A single figure is required: the number of lines in the listing below containing the word "Analysis".

**** RECORDS TO USE

import Literature.Analysis.FluidPDE.KochTataruIntegralOfClass
import Literature.Analysis.FluidPDE.KochTataruSliceBMO
import Literature.Analysis.FluidPDE.KochTataruBilinearEstimate
import Literature.Analysis.FluidPDE.SolenoidalL2Duality
import Literature.Analysis.FunctionSpaces.BMOInvProofs
import HarnessLib

/-!
# (T3) discharged: solutions of Koch–Tataru's integral equation are solutions in Koch–Tataru's class

Analysis/FluidPDE proof companion of `Literature/Analysis/FluidPDE/KochTataru.lean` (the
decomposition of the named fact `Literature.Analysis.FluidPDE.koch_tataru`, **ns.S15**, Koch–Tataru,
Adv. Math. 157 (2001), Theorem 2, into (L1), (L2), (T1)–(T4)). This file **discharges (T3)**
`isKochTataruSolution_of_integral`: if `u₀` is weakly divergence free, polynomially tempered and in
`BMO⁻¹(E;E)`, and `u` solves Koch–Tataru's integral equation (11) pointwise with `‖u‖_X < ∞`, then
`u` is a solution in Koch–Tataru's class `IsKochTataruSolution u₀ u` — (i) weakly divergence-free
slices, (ii) the duality (very weak) form `Fluid.IsMildNSSolutionFrom 1 0 u₀ u t` for all `t ≥ 0`
(Lemarié-Rieusset 2016, Thm. 6.1, (6.12) ⇒ (6.11)), (iii) measurability, (iv) slices in `BMO⁻¹`
(Koch–Tataru's Theorem 1). No definitions; everything is **proved**:

* `§ Datum`: `heatExtension_slice_regular` — the free evolution `e^{tΔ}u₀` of a tempered datum is
  strongly measurable, `O((1+‖x‖)^K)` and locally integrable (componentwise from the scalar `BMO`
  cluster);
* `§ BMOAlgebra`: `BMO⁻¹(E; E)` is stable under `-`, `+`, `-` (`MemBMOInvVec.neg'/add'/sub'`, from
  `eBMOSeminorm_const_smul_le` and the discharged `MemBMOInv.add`);
* `§ Assembly`: **(T3-bil)** `memBMOInvVec_kochTataruBilinear` — `B(u,v)(t) ∈ BMO⁻¹` for `u, v` of
  finite Koch–Tataru norm and `t > 0` (`memBMOInvVec_kochTataruBilinear_of_estimate'` of
  `KochTataruSliceBMO.lean` — the caloric extension of the slice is `B` of the time-truncated fields at
  the later time, whose Carleson boxes the bilinear estimate controls — fed with the discharged (L1)
  `kochTataruBilinear_estimate_holds` of `KochTataruBilinearEstimate.lean`); and the discharge
  **`isKochTataruSolution_of_integral_holds`**: for `t > 0`, `u(t) = e^{tΔ}u₀ - B(u,u)(t)` pointwise,
  (i) from `isWeaklyDivFree_heatExtension` (`KochTataruIntegralOfClass.lean`) and
  `isWeaklyDivFree_kochTataruBilinear` (`KochTataruPairing.lean`), (ii) from the datum symmetry
  `∫⟪e^{tΔ}u₀, φ⟫ = ∫⟪u₀, e^{tΔ}φ⟫` (`integral_inner_heatExtension_eq_of_hasCompactSupport`,
  `KochTataruIntegralOfClass.lean`) and the tested bilinear term
  `∫⟪B(u,u)(t), φ⟫ = -∫₀ᵗ∫⟪u, (u·∇)e^{(t-τ)Δ}φ⟫`
  (`integral_inner_kochTataruBilinear_eq_neg_intervalIntegral`, `KochTataruPairing.lean`), with
  `u(0) = u₀` at `t = 0`, (iv) from `MemBMOInvVec.heatExtension` (`KochTataruHeatSlice.lean`:
  `e^{tΔ}u₀ ∈ BMO⁻¹`, Theorem 1 both ways), (T3-bil) and `§ BMOAlgebra`. Consequently
  `koch_tataru_of_T4 : (T4) → koch_tataru`.

## The DAG after this file

`koch_tataru` ⇐ (T4) `integral_of_isKochTataruSolution` alone; (L1) (`kochTataruBilinear_estimate_holds`),
(L2) (`eKochTataruNorm_heatExtension_le_holds`), (T1)–(T2) (`KochTataruFixedPoint.lean`) and (T3)
(this file) are theorems.

## Mathlib / tree search

Tree: `KochTataruPairing.lean` (tested `B`, `isWeaklyDivFree_kochTataruBilinear`, slice bounds),
`KochTataruIntegralOfClass.lean` (`isWeaklyDivFree_heatExtension`,
`integral_inner_heatExtension_eq_of_hasCompactSupport` — the datum lemmas, landed from the (T4) side
while this file was in review; the copies of an earlier version of this file were dropped),
`KochTataruHeatSlice.lean` (`MemBMOInvVec.heatExtension`; an earlier version of this file carried it
as a named fact (T3-lin) with its own proof, dropped), `KochTataruSliceBMO.lean`
(`memBMOInvVec_kochTataruBilinear_of_estimate'`), `KochTataruBilinearEstimate.lean`
(`kochTataruBilinear_estimate_holds`), `KochTataruLinear.lean` (`IsPolynomiallyTempered.*`,
`heatExtension_eq_sum_heatExtension_inner`, `koch_tataru_of_L1_T3_T4`), the `BMO` cluster
(`exists_unif_bound_heatExtension`, `measurable_heatExtension_section`, `MemBMOInv.add_holds`,
`eBMOSeminorm_const_smul_le`), `SolenoidalL2Duality` (`IsWeaklyDivFree.sub_of_locallyIntegrable`),
`WeakGradientIBP` (`integrable_inner_of_locallyIntegrable_of_hasCompactSupport`). New here and nowhere
else (`lean search 'slice_regular|MemBMOInvVec.sub|memBMOInvVec_kochTataruBilinear |of_integral_holds'`):
`heatExtension_slice_regular`, the `BMO⁻¹` algebra, (T3-bil) and the discharge. Mathlib:
`Measure.integrableOn_of_bounded`, `locallyIntegrable_iff`.

## References

* H. Koch, D. Tataru, *Well-posedness for the Navier–Stokes equations*, Adv. Math. 157 (2001)
  22–35, Theorems 1–2, §1 (2)–(3), §3 ((11), Lemmas 3.1–3.2). Bib key `KochTataruAdvMath2001`
  (held: doi:10.1006/aima.2000.1937).
* P. G. Lemarié-Rieusset, *The Navier–Stokes problem in the 21st century*, CRC Press 2016
  (held), Ch. 6, Thm. 6.1 ((6.12) ⇒ (6.11): a solution of the integral equation with the Oseen
  tensor is a very weak solution). Bib key `LemarieRieusset2016`.
-/

noncomputable section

********

**WRITTEN RESPONSE**. 7